PROVIDED MATERIAL —
/-! ### Derivatives along the edge lines -/

/-- The partial derivative `∂/∂x₁` of a differentiable map on the plane at `(a, s)` is the
derivative of its restriction to the vertical line `t ↦ (a, t)`. [folklore] -/
theorem fderiv_pt2_zero_one {F' : Type*} [NormedAddCommGroup F'] [NormedSpace ℝ F']
    {F : 𝔼 2 → F'} {a s : ℝ} (hF : DifferentiableAt ℝ F (pt2 a s)) :
    fderiv ℝ F (pt2 a s) (pt2 0 1) = deriv (fun t : ℝ ↦ F (pt2 a t)) s :=
  (hF.hasFDerivAt.comp_hasDerivAt s (hasDerivAt_pt2_right a s)).deriv.symm

/-- `(0, -1) = -(0, 1)` in the plane. [folklore] -/
theorem pt2_zero_neg_one : pt2 0 (-1) = -pt2 0 1 := by
  ext i
  fin_cases i <;> simp [pt2]

/-! ### The band in the tube of the core loop -/

namespace Knot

ASSIGNMENT —
Having found the line that contains "core loop -/", set down that line and all the rest through the end of the records, exactly.

REPLY —
/-! ### The band in the tube of the core loop -/

namespace Knot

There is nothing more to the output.